*** Data extracts Section Begins ***

import Literature.NumberTheory.LFunctions.XiTiltedNormaliser
import Literature.NumberTheory.LFunctions.DeBruijnPhiLogDerivEnvelope
import HarnessLib

/-!
# The ladder tail lemma for `ξ`: analytic inputs (mode bracket and left mass of `u^kΦ(u)du`)

`Literature/NumberTheory/LFunctions/`. Two inputs of the Jensen track's THEOREM A (eng-3, LADDER-BL.md
§4; design HOME/jensen/p1/THEOREM-A-ASSEMBLY.md) for the tilted laws `ν_k ∝ u^kΦ(u)du` with potential
`W_k = −(k log u + log Φ)`:

* `exists_xi_mode_ge`: if `4πe^{4α₀} − 9 < k/α₀` then `W_k` has a critical point `a ≥ α₀` (IVT between
  `α₀`, where `W_k′ < 0` by the upper envelope `−Φ′/Φ ≤ 4πe^{4u} − 9`, and `k + 2`, where `W_k′ > 0` by
  the lower envelope; `DeBruijnPhiLogDerivEnvelope.lean`);
* `xi_leftMass_le`: for a critical point `a`, a cut `b = a − τ` and a window `s` with `3/2 ≤ a − s`,
  `(∫₀^{a−τ} u^kΦ)/M_k ≤ e^{−Rτ²/2}·e^{Λs²/2}/(2sRτ)` with the bulk floor `R = 16πe^{4(a−τ)}` and the
  window ceiling `Λ = k/(a−s)² + 16πe^{4(a+s)}(1+10⁻⁶)` — the one-sided convexity tail of
  `ConvexPotentialTails.lean` over the window normaliser of `XiTiltedNormaliser.lean`;
* `xi_curvature_lower`: `16πe^{4u} < W_k″(u)` (`deBruijnPhi_logConcave_quantitative`).

The potential vocabulary (`xiPotential`, `xiMode`, …) lives in `XiTiltedPotential.lean`; here the
hypotheses are written out (`k/a + Φ′(a)/Φ(a) = 0` for "`a` is a critical point") and the calculus facts
are private helpers. Consumer: `XiLadderMuTwo.lean` (`μ₂(n) ≤ 3/20` for `n ≥ 10⁵`).

References: Griffin–Ono–Rolen–Zagier, PNAS 116 (2019), Thm 7 / §5.1 [GORZPNAS2019]; Coffey–Csordas,
Math. Comp. 82 (2013), Thm 2.4 [CoffeyCsordas2013].
-/

noncomputable section

open MeasureTheory Set Filter
open scoped Topology

namespace Literature.NumberTheory.LFunctions

open Literature.Probability.Distributions

/-! ### Private calculus helpers for `W_k = −(k log u + log Φ)` -/

/-- `e^{−W_k(u)} = Φ(u)u^k` on `(0, ∞)`. [folklore] -/
private theorem exp_neg_W (k : ℕ) {u : ℝ} (hu : 0 < u) :
    Real.exp (-(-((k : ℝ) * Real.log u + Real.log (deBruijnPhi u)))) = deBruijnPhi u * u ^ k := by
  rw [neg_neg, Real.exp_add, Real.exp_nat_mul, Real.exp_log hu,
    Real.exp_log (deBruijnPhi_pos_holds u)]
  ring

/-- `W_k′ = −(k/u + Φ′/Φ)` on `(0, ∞)`. [folklore] -/
private theorem hasDerivAt_W (k : ℕ) {u : ℝ} (hu : 0 < u) :
    HasDerivAt (fun t => -((k : ℝ) * Real.log t + Real.log (deBruijnPhi t)))
      (-((k : ℝ) / u + deBruijnPhiDeriv u / deBruijnPhi u)) u := by
  have h1 : HasDerivAt (fun t => (k : ℝ) * Real.log t) ((k : ℝ) * u⁻¹) u :=
    (Real.hasDerivAt_log hu.ne').const_mul _
  have h : HasDerivAt (fun t => -((k : ℝ) * Real.log t + Real.log (deBruijnPhi t)))
      (-((k : ℝ) * u⁻¹ + deBruijnPhiDeriv u / deBruijnPhi u)) u :=
    (h1.add (hasDerivAt_log_deBruijnPhi u)).neg
  exact h.congr_deriv (by simp only [div_eq_mul_inv])

/-- `W_k″ = k/u² + (Φ′² − ΦΦ″)/Φ²` on `(0, ∞)`. [folklore] -/
private theorem hasDerivAt_W' (k : ℕ) {u : ℝ} (hu : 0 < u) :
    HasDerivAt (fun t => -((k : ℝ) / t + deBruijnPhiDeriv t / deBruijnPhi t))
      ((k : ℝ) / u ^ 2 +
        (deBruijnPhiDeriv u ^ 2 - deBruijnPhi u * deBruijnPhiDeriv₂ u) / deBruijnPhi u ^ 2) u := by
  have h1 : HasDerivAt (fun t => (k : ℝ) / t) ((0 * u - (k : ℝ) * 1) / u ^ 2) u :=
    (hasDerivAt_const u (k : ℝ)).div (hasDerivAt_id' u) hu.ne'
  have h : HasDerivAt (fun t => -((k : ℝ) / t + deBruijnPhiDeriv t / deBruijnPhi t))
      (-((0 * u - (k : ℝ) * 1) / u ^ 2 +
        (deBruijnPhiDeriv₂ u * deBruijnPhi u - deBruijnPhiDeriv u * deBruijnPhiDeriv u) /
          deBruijnPhi u ^ 2)) u := (h1.add (hasDerivAt_deriv_log_deBruijnPhi u)).neg
  refine h.congr_deriv ?_
  have hΦ := (deBruijnPhi_pos_holds u).ne'
  have hu' := hu.ne'
  field_simp
  ring

/-- **Curvature of the tilted potential from below**: `16πe^{4u} < k/u² + (Φ′² − ΦΦ″)/Φ² = W_k″(u)`
for `u > 0` (Coffey–Csordas log-concavity in the quantitative form `deBruijnPhi_logConcave_quantitative`).
[cite: CoffeyCsordas2013, Theorem 2.4 (proof)] -/
theorem xi_curvature_lower (k : ℕ) {u : ℝ} (hu : 0 < u) :
    16 * Real.pi * Real.exp (4 * u) <
      (k : ℝ) / u ^ 2 +
        (deBruijnPhiDeriv u ^ 2 - deBruijnPhi u * deBruijnPhiDeriv₂ u) / deBruijnPhi u ^ 2 := by
  have h := deBruijnPhi_logConcave_quantitative u
  rw [abs_of_pos hu] at h
  have hΦ := pow_pos (deBruijnPhi_pos_holds u) 2
  have h1 : 16 * Real.pi * Real.exp (4 * u) <
      (deBruijnPhiDeriv u ^ 2 - deBruijnPhi u * deBruijnPhiDeriv₂ u) / deBruijnPhi u ^ 2 := by
    rw [lt_div_iff₀ hΦ]; linarith
  have h2 : 0 ≤ (k : ℝ) / u ^ 2 := by positivity
  linarith

/-- `W_k` is convex on `(0, ∞)`. [folklore] -/
private theorem convexOn_W (k : ℕ) :
    ConvexOn ℝ (Ioi 0) (fun t => -((k : ℝ) * Real.log t + Real.log (deBruijnPhi t))) := by
  set g : ℝ → ℝ := fun t => -((k : ℝ) * Real.log t + Real.log (deBruijnPhi t)) with hg
  set g₁ : ℝ → ℝ := fun t => -((k : ℝ) / t + deBruijnPhiDeriv t / deBruijnPhi t) with hg₁
  set g₂ : ℝ → ℝ := fun t => (k : ℝ) / t ^ 2 +
    (deBruijnPhiDeriv t ^ 2 - deBruijnPhi t * deBruijnPhiDeriv₂ t) / deBruijnPhi t ^ 2 with hg₂
  have hgd : ∀ x ∈ Ioi (0 : ℝ), HasDerivAt g (g₁ x) x := fun x hx => hasDerivAt_W k hx
  have hg₁d : ∀ x ∈ Ioi (0 : ℝ), HasDerivAt g₁ (g₂ x) x := fun x hx => hasDerivAt_W' k hx
  have hint : interior (Ioi (0 : ℝ)) = Ioi 0 := interior_Ioi
  have hderiv : ∀ x ∈ Ioi (0 : ℝ), deriv g x = g₁ x := fun x hx => (hgd x hx).deriv
  refine convexOn_of_deriv2_nonneg (convex_Ioi 0)
    (fun x hx => (hgd x hx).continuousAt.continuousWithinAt) ?_ ?_ ?_
  · rw [hint]; exact fun x hx => (hgd x hx).differentiableAt.differentiableWithinAt
  · rw [hint]
    have h : DifferentiableOn ℝ g₁ (Ioi 0) :=
      fun x hx => (hg₁d x hx).differentiableAt.differentiableWithinAt
    exact h.congr fun x hx => hderiv x hx
  · rw [hint]
    intro x hx
    have heq : deriv g =ᶠ[𝓝 x] g₁ :=
      Filter.eventuallyEq_of_mem (Ioi_mem_nhds hx) fun y hy => hderiv y hy
    rw [Function.iterate_succ_apply, Function.iterate_one, heq.deriv_eq, (hg₁d x hx).deriv]
    exact (lt_trans (by positivity) (xi_curvature_lower k hx)).le

/-! ### Step A: the mode lies above `α₀` -/

/-- If `4πe^{4α₀} − 9 < k/α₀` (`α₀ > 0`) then `W_k` has a critical point `a ≥ α₀`
(IVT between `α₀`, where `W_k′ < 0` by the upper envelope of `−Φ′/Φ`, and `k + 2`, where `W_k′ > 0`
by the lower envelope). [cite: GORZPNAS2019, Thm 7 and §5.1] -/
theorem exists_xi_mode_ge (k : ℕ) {α₀ : ℝ} (hα : 0 < α₀)
    (hk : 4 * Real.pi * Real.exp (4 * α₀) - 9 < (k : ℝ) / α₀) :
    ∃ a : ℝ, α₀ ≤ a ∧ (k : ℝ) / a + deBruijnPhiDeriv a / deBruijnPhi a = 0 := by
  set f : ℝ → ℝ := fun u => (k : ℝ) / u + deBruijnPhiDeriv u / deBruijnPhi u with hf
  have hk0 : (0 : ℝ) ≤ k := Nat.cast_nonneg k
  set u₁ : ℝ := (k : ℝ) + 2 with hu₁
  have hu₁pos : 0 < u₁ := by positivity
  have hαu : α₀ ≤ u₁ := by
    -- `α₀ < k + 2`: from `hk`, `k/α₀ > 4πe^{4α₀} − 9 ≥ 4π(1 + 4α₀) − 9 > 0`, fine either way via cases
    by_contra h
    push Not at h
    -- then `k/α₀ < 1`, contradicting `hk` since `4πe^{4α₀} − 9 > 4π − 9 > 1`
    have h1 : (k : ℝ) / α₀ < 1 := by
      rw [div_lt_one hα]; linarith
    have h2 : (1 : ℝ) ≤ Real.exp (4 * α₀) := Real.one_le_exp (by linarith)
    have hπ := Real.pi_gt_three
    nlinarith
  -- values at the endpoints
  have hfa : 0 < f α₀ := by
    have henv := neg_deBruijnPhiDeriv_div_le hα.le
    have : deBruijnPhiDeriv α₀ / deBruijnPhi α₀ = -(-deBruijnPhiDeriv α₀ / deBruijnPhi α₀) := by ring
    simp only [hf]; rw [this]; linarith
  have hfb : f u₁ < 0 := by
    have hu32 : (3 : ℝ) / 2 ≤ u₁ := by rw [hu₁]; linarith
    have henv := le_neg_deBruijnPhiDeriv_div hu32
    have h1 : (k : ℝ) / u₁ ≤ 1 := by
      rw [div_le_one hu₁pos, hu₁]; linarith
    have h2 : 4 * u₁ + 1 ≤ Real.exp (4 * u₁) := Real.add_one_le_exp _
    have hπ := Real.pi_gt_three
    have : deBruijnPhiDeriv u₁ / deBruijnPhi u₁ = -(-deBruijnPhiDeriv u₁ / deBruijnPhi u₁) := by ring
    simp only [hf]; rw [this]
    nlinarith
  -- continuity on `[α₀, u₁] ⊆ (0, ∞)` and IVT
  have hcont : ContinuousOn f (Icc α₀ u₁) := by
    have hsub : Icc α₀ u₁ ⊆ Ioi (0 : ℝ) := fun u hu => lt_of_lt_of_le hα hu.1
    refine ContinuousOn.add ?_ ?_
    · exact continuousOn_const.div continuousOn_id fun x hx => (hsub hx).ne'
    · exact (continuous_deBruijnPhiDeriv.continuousOn.div continuous_deBruijnPhi.continuousOn
        fun x _ => (deBruijnPhi_pos_holds x).ne')
  obtain ⟨a, ha, hfa0⟩ := intermediate_value_Icc' hαu hcont ⟨hfb.le, hfa.le⟩
  exact ⟨a, ha.1, hfa0⟩

/-! ### Step C: the left mass below the cut is negligible -/

/-- **Left mass bound.** For a critical point `a` of `W_k` with `a − τ ≥ 3/2 + s`… precisely: for
`0 < s`, `0 < τ`, `3/2 ≤ a − s`, `τ < a`, with `R = 16πe^{4(a−τ)}` and
`Λ = k/(a−s)² + 16πe^{4(a+s)}(1 + 10⁻⁶)`:
`(∫₀^{a−τ} u^kΦ)/M_k ≤ e^{−Rτ²/2}·e^{Λs²/2}/(2sRτ)`.
[cite: GORZPNAS2019, Thm 7 and §5.1] -/
theorem xi_leftMass_le (k : ℕ) {a s τ : ℝ} (hs : 0 < s) (hτ : 0 < τ) (has : 3 / 2 ≤ a - s)
    (hτa : τ < a) (hmode : (k : ℝ) / a + deBruijnPhiDeriv a / deBruijnPhi a = 0) :
    (∫ u in Ioo 0 (a - τ), deBruijnPhi u * u ^ k) / xiMoment k ≤
      Real.exp (-(16 * Real.pi * Real.exp (4 * (a - τ)) * τ ^ 2 / 2)) *
        Real.exp (((k : ℝ) / (a - s) ^ 2 + 16 * Real.pi * Real.exp (4 * (a + s)) * (1 + 1 / 10 ^ 6)) *
          s ^ 2 / 2) /
        (2 * s * (16 * Real.pi * Real.exp (4 * (a - τ))) * τ) := by
  set g : ℝ → ℝ := fun t => -((k : ℝ) * Real.log t + Real.log (deBruijnPhi t)) with hg
  set g₁ : ℝ → ℝ := fun t => -((k : ℝ) / t + deBruijnPhiDeriv t / deBruijnPhi t) with hg₁
  set g₂ : ℝ → ℝ := fun t => (k : ℝ) / t ^ 2 +
    (deBruijnPhiDeriv t ^ 2 - deBruijnPhi t * deBruijnPhiDeriv₂ t) / deBruijnPhi t ^ 2 with hg₂
  set R : ℝ := 16 * Real.pi * Real.exp (4 * (a - τ)) with hR
  set Λ : ℝ := (k : ℝ) / (a - s) ^ 2 + 16 * Real.pi * Real.exp (4 * (a + s)) * (1 + 1 / 10 ^ 6)
    with hΛ
  set b : ℝ := a - τ with hb
  have ha : 0 < a := by linarith
  have hsa : s < a := by linarith
  have hb0 : 0 < b := by rw [hb]; linarith
  have hba : b < a := by rw [hb]; linarith
  have hR0 : 0 < R := by positivity
  have hga : g₁ a = 0 := by simp only [hg₁, hmode, neg_zero]
  -- numerator: one-sided convexity tail with floor `R` on `[b, a]`
  have hsub : Icc b a ⊆ Ioi (0 : ℝ) := fun u hu => lt_of_lt_of_le hb0 hu.1
  have hfloorR : ∀ x ∈ Icc b a, R ≤ g₂ x := by
    intro x hx
    have hx0 : 0 < x := hsub hx
    have h1 := xi_curvature_lower k hx0
    have h2 : Real.exp (4 * (a - τ)) ≤ Real.exp (4 * x) := Real.exp_le_exp.2 (by rw [← hb]; linarith [hx.1])
    have hπ : 0 < 16 * Real.pi := by positivity
    have h3 := mul_le_mul_of_nonneg_left h2 hπ.le
    simp only [hg₂]; linarith
  have hnum := setIntegral_exp_neg_le_of_curvature_floor (D := Ioi 0) (S := Ioo 0 b) (g := g)
    (g₁ := g₁) (g₂ := g₂) hba hR0 (convexOn_W k) hsub (fun x hx => hasDerivAt_W k (hsub hx))
    (fun x hx => hasDerivAt_W' k (hsub hx)) hfloorR hga
    (fun u hu => ⟨Ioo_subset_Ioi_self hu, hu.2⟩) measurableSet_Ioo
  have hnum' : ∫ u in Ioo 0 b, deBruijnPhi u * u ^ k ≤
      deBruijnPhi a * a ^ k * Real.exp (-(R * τ ^ 2 / 2)) / (R * τ) := by
    have e1 : ∫ u in Ioo 0 b, Real.exp (-g u) = ∫ u in Ioo 0 b, deBruijnPhi u * u ^ k :=
      setIntegral_congr_fun measurableSet_Ioo fun u hu => exp_neg_W k hu.1
    have e2 : Real.exp (-g a) = deBruijnPhi a * a ^ k := exp_neg_W k ha
    have e3 : a - b = τ := by rw [hb]; ring
    rw [e1, e2, e3] at hnum
    exact hnum
  -- denominator: the window normaliser with ceiling `Λ` on `[a − s, a + s]`
  have hceil : ∀ u ∈ Icc (a - s) (a + s), g₂ u ≤ Λ := by
    intro u hu
    have hu0 : 0 < u := by linarith [hu.1]
    have hu32 : (3 : ℝ) / 2 ≤ u := le_trans has hu.1
    have hV := deBruijnPhi_logConcave_upper_div hu32
    have h1 : (k : ℝ) / u ^ 2 ≤ (k : ℝ) / (a - s) ^ 2 :=
      div_le_div_of_nonneg_left (Nat.cast_nonneg k) (by positivity) (pow_le_pow_left₀ (by linarith) hu.1 2)
    have h2 : Real.exp (4 * u) ≤ Real.exp (4 * (a + s)) := Real.exp_le_exp.2 (by linarith [hu.2])
    have hπ : 0 ≤ 16 * Real.pi * (1 + 1 / 10 ^ 6) := by positivity
    have h3 := mul_le_mul_of_nonneg_left h2 hπ
    simp only [hg₂, hΛ]
    nlinarith
  have hden := xiMoment_ge_window k hs hsa hmode hceil
  have hden0 : 0 < 2 * s * (deBruijnPhi a * a ^ k * Real.exp (-(Λ * s ^ 2 / 2))) := by
    have := deBruijnPhi_pos_holds a; positivity
  have hM := xiMoment_pos k
  have hN0 : 0 ≤ ∫ u in Ioo 0 b, deBruijnPhi u * u ^ k :=
    setIntegral_nonneg measurableSet_Ioo fun u hu =>
      (mul_pos (deBruijnPhi_pos_holds u) (pow_pos hu.1 k)).le
  -- combine
  calc (∫ u in Ioo 0 b, deBruijnPhi u * u ^ k) / xiMoment k
      ≤ (deBruijnPhi a * a ^ k * Real.exp (-(R * τ ^ 2 / 2)) / (R * τ)) /
          (2 * s * (deBruijnPhi a * a ^ k * Real.exp (-(Λ * s ^ 2 / 2)))) :=
        div_le_div₀ (by have := deBruijnPhi_pos_holds a; positivity) hnum' hden0 hden
    _ = Real.exp (-(R * τ ^ 2 / 2)) * Real.exp (Λ * s ^ 2 / 2) / (2 * s * R * τ) := by
        have hΦa : deBruijnPhi a * a ^ k ≠ 0 := (mul_pos (deBruijnPhi_pos_holds a) (pow_pos ha k)).ne'
        have he : Real.exp (-(Λ * s ^ 2 / 2)) * Real.exp (Λ * s ^ 2 / 2) = 1 := by
          rw [← Real.exp_add]; simp
        field_simp
        rw [div_self (deBruijnPhi_pos_holds a).ne', ← Real.exp_add, neg_add_cancel, Real.exp_zero]

end Literature.NumberTheory.LFunctions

*** Data extracts Section Ends ***

## Task goal:
Taking the records above, retype every line from the one with "(-((k : ℝ) / u + deBruijnPhiDeriv" down to the one with "[cite: CoffeyCsordas2013, Theorem", exactly and with nothing else.

## Answer section:
      (-((k : ℝ) / u + deBruijnPhiDeriv u / deBruijnPhi u)) u := by
  have h1 : HasDerivAt (fun t => (k : ℝ) * Real.log t) ((k : ℝ) * u⁻¹) u :=
    (Real.hasDerivAt_log hu.ne').const_mul _
  have h : HasDerivAt (fun t => -((k : ℝ) * Real.log t + Real.log (deBruijnPhi t)))
      (-((k : ℝ) * u⁻¹ + deBruijnPhiDeriv u / deBruijnPhi u)) u :=
    (h1.add (hasDerivAt_log_deBruijnPhi u)).neg
  exact h.congr_deriv (by simp only [div_eq_mul_inv])

/-- `W_k″ = k/u² + (Φ′² − ΦΦ″)/Φ²` on `(0, ∞)`. [folklore] -/
private theorem hasDerivAt_W' (k : ℕ) {u : ℝ} (hu : 0 < u) :
    HasDerivAt (fun t => -((k : ℝ) / t + deBruijnPhiDeriv t / deBruijnPhi t))
      ((k : ℝ) / u ^ 2 +
        (deBruijnPhiDeriv u ^ 2 - deBruijnPhi u * deBruijnPhiDeriv₂ u) / deBruijnPhi u ^ 2) u := by
  have h1 : HasDerivAt (fun t => (k : ℝ) / t) ((0 * u - (k : ℝ) * 1) / u ^ 2) u :=
    (hasDerivAt_const u (k : ℝ)).div (hasDerivAt_id' u) hu.ne'
  have h : HasDerivAt (fun t => -((k : ℝ) / t + deBruijnPhiDeriv t / deBruijnPhi t))
      (-((0 * u - (k : ℝ) * 1) / u ^ 2 +
        (deBruijnPhiDeriv₂ u * deBruijnPhi u - deBruijnPhiDeriv u * deBruijnPhiDeriv u) /
          deBruijnPhi u ^ 2)) u := (h1.add (hasDerivAt_deriv_log_deBruijnPhi u)).neg
  refine h.congr_deriv ?_
  have hΦ := (deBruijnPhi_pos_holds u).ne'
  have hu' := hu.ne'
  field_simp
  ring

/-- **Curvature of the tilted potential from below**: `16πe^{4u} < k/u² + (Φ′² − ΦΦ″)/Φ² = W_k″(u)`
for `u > 0` (Coffey–Csordas log-concavity in the quantitative form `deBruijnPhi_logConcave_quantitative`).
[cite: CoffeyCsordas2013, Theorem 2.4 (proof)] -/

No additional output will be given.